One would think so, unless their $72.3 million fee request is cut by the court to $48,825,000 in the process, and its order to that effect comes complete with pretty pointed language.  Time to hold the Champagne?

The order at issue was entered October 31, 2016 in Dial Corporation v. News Corporation, Southern District of New York, case no. 13cv6802, Judge William H. Pauley III presiding.
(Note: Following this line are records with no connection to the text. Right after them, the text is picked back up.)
import Mathlib.Analysis.SpecialFunctions.SmoothTransition
import Literature.MathematicalPhysics.QuantumLattice.SchwartzFourierDensity
import HarnessLib

/-!
# Translates, localisation and a lattice partition of unity on Schwartz space

Trunk **T-AQFT** (support file for the Schwartz kernel theorem behind the named fact
`Literature.MathematicalPhysics.QuantumLattice.SchwartzTensor.existsUnique_schwingerFamilyOf`,
consumed by the planned `SchwartzKernelLocal` / `SchwartzKernelTheorem`), families
`constructive-qft`, `crit-ising`.

Quantitative facts about translation `f ↦ f(· - a)` (`SchwartzMap.compSubConstCLM`) and
multiplication by smooth cutoffs (`SchwartzMap.smulLeftCLM`) on a Schwartz space `𝓢(V, F)`, and
the smooth lattice partition of unity used to pass from the local (box) form of the kernel
theorem to the global one:

* `seminorm_compSubConstCLM_le`, `exists_bound_seminorm_compSubConstCLM`: the Schwartz seminorms
  of a translate grow at most polynomially in the translation vector,
  `‖f(· - a)‖_{k,l} ≤ (2(1 + ‖a‖))^k · sup_{(k',l') ≤ (k,l)} ‖f‖_{k',l'}`;
* `exists_bound_seminorm_smulLeftCLM_compSubConstCLM` (finite-family form
  `exists_bound_sup_seminorm_smulLeftCLM_compSubConstCLM`): for a smooth compactly supported
  cutoff `χ`, the localised translates `χ · f(· - a)` decay faster than any power of `‖a‖` in
  every seminorm, `‖χ · f(· - a)‖_{k,l} (1 + ‖a‖)^N ≤ C · sup_{(k',l') ≤ (N,l)} ‖f‖_{k',l'}`
  (Schwartz decay of `f` at distance `≍ ‖a‖` on the bounded support of `χ`);
* `tendsto_smulLeftCLM_of_eq_one`: cutoffs `W_i` with derivatives bounded uniformly in `i` and
  `W_i = 1` on balls of radii `r_i → ∞` can be removed, `W_i · f → f` in `𝓢(V, F)` (the usual
  proof that `C_c^∞` is dense in `𝒮`);
* the partition of unity: the bump `pouBump = ρ`, `ρ(t) = σ(t + 1) - σ(t)` with
  `σ = Real.smoothTransition`, whose integer translates telescope (`sum_Icc_pouBump`) to the
  windows `pouWindow R`, equal to `1` on `[-R, R]`; on a finite-dimensional `E` with linear
  coordinates `Λ : E ≃L[ℝ] ℝᵐ`, the products `latticeBump Λ β`, `η_β(y) = ∏_c ρ(Λ(y)_c - β_c)`,
  `β ∈ ℤᵐ` — smooth, nonnegative, compactly supported, translates of `η_0` by the lattice vectors
  `Λ⁻¹β` (`latticeBump_eq_comp_sub`) — sum over the discrete cubes `latticeCube m R = [-R, R]ᵐ ∩ ℤᵐ`
  to the windows `latticeWindow Λ R` (`sum_latticeCube_latticeBump`), which have derivatives
  bounded uniformly in `R` (`exists_bound_iteratedFDeriv_latticeWindow`) and equal `1` on balls of
  radius `≍ R` (`latticeWindow_eq_one`); hence `W_R · g → g` in `𝓢(E, F)`
  (`tendsto_latticeWindow_smul`): the partition `∑_β η_β = 1` converges on Schwartz space.

## Sources

Textbook folklore (the partition-of-unity / localisation step in proofs of the Schwartz kernel
theorem and of the density of `C_c^∞` in `𝒮`); the proofs are self-contained on top of Mathlib.

## Mathlib and Literature

Used from Mathlib: `SchwartzMap.compSubConstCLM`, `iteratedFDeriv_comp_sub'`,
`SchwartzMap.one_add_le_sup_seminorm_apply`, `SchwartzMap.smulLeftCLM` (with
`Function.HasTemperateGrowth`), `norm_iteratedFDeriv_mul_le`, `norm_iteratedFDeriv_smul_le`,
`Real.smoothTransition` (`zero_of_nonpos`, `one_of_one_le`, `contDiff`),
`ContinuousLinearMap.iteratedFDeriv_comp_right`. From the tree: `Literature.MathematicalPhysics.QuantumLattice.intVec`
(`SchwartzFourierDensity`, the lattice vectors). Searched and absent at the pin: growth of
Schwartz seminorms under translation, partitions of unity acting on `SchwartzMap`
(`SmoothPartitionOfUnity` is not tied to Schwartz seminorm estimates).
-/

open scoped SchwartzMap Topology ContDiff
open Filter Set

noncomputable section

namespace Literature.MathematicalPhysics.QuantumLattice

/-! ### Seminorms of translates -/

section Translate

variable {V F : Type*} [NormedAddCommGroup V] [NormedSpace ℝ V]
  [NormedAddCommGroup F] [NormedSpace ℝ F]
variable (𝕜 : Type*) [RCLike 𝕜] [NormedSpace 𝕜 F] [SMulCommClass ℝ 𝕜 F]

omit [NormedSpace ℝ V] in
/-- `‖x‖ ≤ (1 + ‖a‖)(1 + ‖x - a‖)`. [folklore] -/
theorem norm_le_one_add_mul_one_add_sub (x a : V) : ‖x‖ ≤ (1 + ‖a‖) * (1 + ‖x - a‖) := by
  have h1 : ‖x‖ ≤ ‖x - a‖ + ‖a‖ := by
    calc ‖x‖ = ‖(x - a) + a‖ := by rw [sub_add_cancel]
      _ ≤ ‖x - a‖ + ‖a‖ := norm_add_le _ _
  nlinarith [norm_nonneg (x - a), norm_nonneg a]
The individual plaintiffs were The Dial Corporation, Henkel Consumer Goods, Inc., Kraft Heinz Foods Company f/k/a H.J. Heinz Company, Foster Poultry Farms, BEF Foods Inc., Smithfield Foods Inc., and HP Hood LLC.  They represented a class of non-retailer consumer packaged-goods firms in the United States who claimed that Defendants News Corporation, News America Incorporated, News America Marketing In-Store Services, LLC, and News America Marketing FSI, LLC monopolized the in-store promotion services market.  Five law firms represented the plaintiff class.  The case was, in the court’s words, “exceptionally complex.”  “[D]iscovery,” the court continued, “was breathtaking: 11 million documents were reviewed and exchanged; dozens of current and former officers and employees were deposed; and six experts in economics and marketing provided reports and testimony.”  As trial neared, the parties reached a $244 million settlement.  They then asked the court to approve it.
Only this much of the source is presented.